■ Exercise goal:
Reproduce only the lines from the one containing "ws ^ 2 * wu + ((-3)" through the end of the data, exactly as they stand.
━━━ Provided material ━━━
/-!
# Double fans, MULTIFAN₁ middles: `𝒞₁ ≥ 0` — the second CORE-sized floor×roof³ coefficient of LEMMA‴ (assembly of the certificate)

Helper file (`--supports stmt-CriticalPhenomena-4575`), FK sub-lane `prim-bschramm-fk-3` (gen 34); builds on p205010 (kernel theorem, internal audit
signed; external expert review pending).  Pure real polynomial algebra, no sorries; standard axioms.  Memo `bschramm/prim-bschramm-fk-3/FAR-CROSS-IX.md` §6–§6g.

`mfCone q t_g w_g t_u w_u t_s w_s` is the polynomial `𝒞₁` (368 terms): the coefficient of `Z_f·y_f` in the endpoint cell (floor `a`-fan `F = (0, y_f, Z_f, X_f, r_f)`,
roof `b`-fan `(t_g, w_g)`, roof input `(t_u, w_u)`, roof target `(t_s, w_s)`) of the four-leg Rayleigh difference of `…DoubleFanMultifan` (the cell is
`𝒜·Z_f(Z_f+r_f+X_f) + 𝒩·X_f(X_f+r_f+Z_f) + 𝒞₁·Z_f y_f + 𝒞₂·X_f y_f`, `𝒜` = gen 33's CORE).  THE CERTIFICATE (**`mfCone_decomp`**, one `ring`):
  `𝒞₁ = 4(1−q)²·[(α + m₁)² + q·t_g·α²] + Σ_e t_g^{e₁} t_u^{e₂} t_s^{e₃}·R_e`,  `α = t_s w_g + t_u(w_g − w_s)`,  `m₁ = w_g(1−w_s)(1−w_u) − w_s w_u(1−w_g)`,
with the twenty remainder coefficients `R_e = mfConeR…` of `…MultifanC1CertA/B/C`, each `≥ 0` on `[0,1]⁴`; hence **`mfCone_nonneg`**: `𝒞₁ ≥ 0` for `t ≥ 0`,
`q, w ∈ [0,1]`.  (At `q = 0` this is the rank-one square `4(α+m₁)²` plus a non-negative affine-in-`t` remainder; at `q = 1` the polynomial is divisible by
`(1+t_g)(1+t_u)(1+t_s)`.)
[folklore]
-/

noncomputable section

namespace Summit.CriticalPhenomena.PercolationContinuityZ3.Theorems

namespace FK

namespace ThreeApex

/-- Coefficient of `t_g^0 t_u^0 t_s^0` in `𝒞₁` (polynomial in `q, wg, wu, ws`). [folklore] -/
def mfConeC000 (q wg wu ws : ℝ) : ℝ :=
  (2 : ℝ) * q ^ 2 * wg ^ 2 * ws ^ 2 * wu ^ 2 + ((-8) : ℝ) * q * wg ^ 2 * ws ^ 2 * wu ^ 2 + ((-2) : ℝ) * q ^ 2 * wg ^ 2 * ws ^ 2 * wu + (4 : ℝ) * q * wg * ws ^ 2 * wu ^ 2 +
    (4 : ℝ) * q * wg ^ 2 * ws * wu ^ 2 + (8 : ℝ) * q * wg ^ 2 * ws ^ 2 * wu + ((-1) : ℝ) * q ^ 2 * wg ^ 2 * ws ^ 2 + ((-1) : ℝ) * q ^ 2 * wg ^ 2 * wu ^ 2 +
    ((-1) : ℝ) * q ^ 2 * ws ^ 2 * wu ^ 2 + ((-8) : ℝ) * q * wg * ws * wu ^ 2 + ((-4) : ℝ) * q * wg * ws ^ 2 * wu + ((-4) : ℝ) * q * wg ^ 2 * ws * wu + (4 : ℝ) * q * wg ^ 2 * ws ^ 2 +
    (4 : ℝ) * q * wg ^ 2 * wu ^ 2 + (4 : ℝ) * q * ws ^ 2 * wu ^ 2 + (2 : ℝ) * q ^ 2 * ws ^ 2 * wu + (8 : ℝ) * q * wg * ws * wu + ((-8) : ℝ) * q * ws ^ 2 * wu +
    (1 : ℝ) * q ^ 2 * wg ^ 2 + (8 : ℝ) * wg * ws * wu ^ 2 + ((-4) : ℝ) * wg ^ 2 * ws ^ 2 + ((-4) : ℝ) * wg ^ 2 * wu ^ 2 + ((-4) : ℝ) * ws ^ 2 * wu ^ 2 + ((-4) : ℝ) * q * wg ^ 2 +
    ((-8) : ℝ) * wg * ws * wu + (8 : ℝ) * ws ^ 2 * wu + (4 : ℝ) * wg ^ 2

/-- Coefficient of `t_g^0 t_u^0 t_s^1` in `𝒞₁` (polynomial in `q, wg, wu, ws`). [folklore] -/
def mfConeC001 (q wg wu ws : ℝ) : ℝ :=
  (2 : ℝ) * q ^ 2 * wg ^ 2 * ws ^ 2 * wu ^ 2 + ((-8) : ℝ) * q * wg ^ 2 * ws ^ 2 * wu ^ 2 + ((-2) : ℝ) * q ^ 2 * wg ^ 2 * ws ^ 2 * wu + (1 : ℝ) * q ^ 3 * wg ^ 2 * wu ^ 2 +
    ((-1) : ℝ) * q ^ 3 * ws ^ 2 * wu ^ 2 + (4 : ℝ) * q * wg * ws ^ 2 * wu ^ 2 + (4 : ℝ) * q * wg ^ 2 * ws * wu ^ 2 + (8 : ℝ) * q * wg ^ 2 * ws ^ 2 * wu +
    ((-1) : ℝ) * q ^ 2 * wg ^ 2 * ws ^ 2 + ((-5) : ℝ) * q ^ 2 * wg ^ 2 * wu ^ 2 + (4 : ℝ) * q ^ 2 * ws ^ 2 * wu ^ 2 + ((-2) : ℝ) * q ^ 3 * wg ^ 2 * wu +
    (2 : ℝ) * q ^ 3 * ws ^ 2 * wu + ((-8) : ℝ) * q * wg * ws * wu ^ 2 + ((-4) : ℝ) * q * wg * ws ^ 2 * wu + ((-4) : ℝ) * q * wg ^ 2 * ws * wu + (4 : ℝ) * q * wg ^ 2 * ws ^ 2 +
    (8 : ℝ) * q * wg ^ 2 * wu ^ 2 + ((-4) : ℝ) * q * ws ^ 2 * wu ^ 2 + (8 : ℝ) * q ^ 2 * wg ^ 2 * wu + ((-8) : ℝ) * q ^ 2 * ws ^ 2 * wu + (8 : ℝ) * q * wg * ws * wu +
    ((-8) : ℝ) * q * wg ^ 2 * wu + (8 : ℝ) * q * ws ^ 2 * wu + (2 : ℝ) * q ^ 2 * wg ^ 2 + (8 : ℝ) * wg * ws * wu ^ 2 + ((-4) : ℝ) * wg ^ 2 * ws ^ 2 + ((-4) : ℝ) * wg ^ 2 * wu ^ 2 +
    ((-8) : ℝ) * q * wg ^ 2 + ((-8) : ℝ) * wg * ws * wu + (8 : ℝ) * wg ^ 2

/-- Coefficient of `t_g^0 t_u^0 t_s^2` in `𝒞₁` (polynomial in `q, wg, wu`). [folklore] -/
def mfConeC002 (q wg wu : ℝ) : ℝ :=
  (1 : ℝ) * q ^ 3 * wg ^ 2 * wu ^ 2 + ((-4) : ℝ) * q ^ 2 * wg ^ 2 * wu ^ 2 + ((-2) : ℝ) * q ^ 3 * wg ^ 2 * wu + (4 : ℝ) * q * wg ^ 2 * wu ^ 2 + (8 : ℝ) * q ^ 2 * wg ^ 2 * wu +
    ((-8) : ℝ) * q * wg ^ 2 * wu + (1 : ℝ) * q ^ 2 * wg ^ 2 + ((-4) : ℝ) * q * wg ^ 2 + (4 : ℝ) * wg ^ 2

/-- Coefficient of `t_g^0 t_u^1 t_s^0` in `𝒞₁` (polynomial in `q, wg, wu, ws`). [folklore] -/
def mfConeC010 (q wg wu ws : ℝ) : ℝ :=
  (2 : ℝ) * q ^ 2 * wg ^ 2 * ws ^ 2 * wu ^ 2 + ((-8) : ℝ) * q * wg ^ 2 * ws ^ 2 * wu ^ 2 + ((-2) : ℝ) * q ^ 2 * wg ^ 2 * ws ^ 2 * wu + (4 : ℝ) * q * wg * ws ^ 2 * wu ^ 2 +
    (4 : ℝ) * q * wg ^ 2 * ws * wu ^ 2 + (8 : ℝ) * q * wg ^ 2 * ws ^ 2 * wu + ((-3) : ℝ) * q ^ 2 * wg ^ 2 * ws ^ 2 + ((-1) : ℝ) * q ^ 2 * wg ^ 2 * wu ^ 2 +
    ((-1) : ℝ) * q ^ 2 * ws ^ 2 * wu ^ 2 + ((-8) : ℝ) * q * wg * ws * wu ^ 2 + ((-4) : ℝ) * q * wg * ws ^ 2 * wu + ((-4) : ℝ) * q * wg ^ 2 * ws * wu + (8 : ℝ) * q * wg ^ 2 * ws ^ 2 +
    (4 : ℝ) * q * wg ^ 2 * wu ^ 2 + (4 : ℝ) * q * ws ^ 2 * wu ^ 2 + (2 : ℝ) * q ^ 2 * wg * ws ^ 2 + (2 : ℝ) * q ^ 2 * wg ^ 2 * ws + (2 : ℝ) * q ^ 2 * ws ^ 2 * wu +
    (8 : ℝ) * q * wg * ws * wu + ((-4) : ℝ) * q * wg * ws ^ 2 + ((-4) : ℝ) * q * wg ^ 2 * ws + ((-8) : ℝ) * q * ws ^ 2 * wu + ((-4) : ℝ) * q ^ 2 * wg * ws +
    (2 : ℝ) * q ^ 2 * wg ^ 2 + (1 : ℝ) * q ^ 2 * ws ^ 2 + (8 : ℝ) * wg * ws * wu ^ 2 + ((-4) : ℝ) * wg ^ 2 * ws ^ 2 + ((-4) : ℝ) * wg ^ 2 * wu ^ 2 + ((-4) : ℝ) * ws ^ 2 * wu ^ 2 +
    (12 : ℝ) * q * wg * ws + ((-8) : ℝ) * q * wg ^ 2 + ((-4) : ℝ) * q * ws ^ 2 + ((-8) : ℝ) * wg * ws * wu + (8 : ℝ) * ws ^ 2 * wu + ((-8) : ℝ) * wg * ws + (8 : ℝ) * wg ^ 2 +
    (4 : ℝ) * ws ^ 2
━━━
■ Finished exercise:
    (4 : ℝ) * q * wg ^ 2 * ws * wu ^ 2 + (8 : ℝ) * q * wg ^ 2 * ws ^ 2 * wu + ((-3) : ℝ) * q ^ 2 * wg ^ 2 * ws ^ 2 + ((-1) : ℝ) * q ^ 2 * wg ^ 2 * wu ^ 2 +
    ((-1) : ℝ) * q ^ 2 * ws ^ 2 * wu ^ 2 + ((-8) : ℝ) * q * wg * ws * wu ^ 2 + ((-4) : ℝ) * q * wg * ws ^ 2 * wu + ((-4) : ℝ) * q * wg ^ 2 * ws * wu + (8 : ℝ) * q * wg ^ 2 * ws ^ 2 +
    (4 : ℝ) * q * wg ^ 2 * wu ^ 2 + (4 : ℝ) * q * ws ^ 2 * wu ^ 2 + (2 : ℝ) * q ^ 2 * wg * ws ^ 2 + (2 : ℝ) * q ^ 2 * wg ^ 2 * ws + (2 : ℝ) * q ^ 2 * ws ^ 2 * wu +
    (8 : ℝ) * q * wg * ws * wu + ((-4) : ℝ) * q * wg * ws ^ 2 + ((-4) : ℝ) * q * wg ^ 2 * ws + ((-8) : ℝ) * q * ws ^ 2 * wu + ((-4) : ℝ) * q ^ 2 * wg * ws +
    (2 : ℝ) * q ^ 2 * wg ^ 2 + (1 : ℝ) * q ^ 2 * ws ^ 2 + (8 : ℝ) * wg * ws * wu ^ 2 + ((-4) : ℝ) * wg ^ 2 * ws ^ 2 + ((-4) : ℝ) * wg ^ 2 * wu ^ 2 + ((-4) : ℝ) * ws ^ 2 * wu ^ 2 +
    (12 : ℝ) * q * wg * ws + ((-8) : ℝ) * q * wg ^ 2 + ((-4) : ℝ) * q * ws ^ 2 + ((-8) : ℝ) * wg * ws * wu + (8 : ℝ) * ws ^ 2 * wu + ((-8) : ℝ) * wg * ws + (8 : ℝ) * wg ^ 2 +
    (4 : ℝ) * ws ^ 2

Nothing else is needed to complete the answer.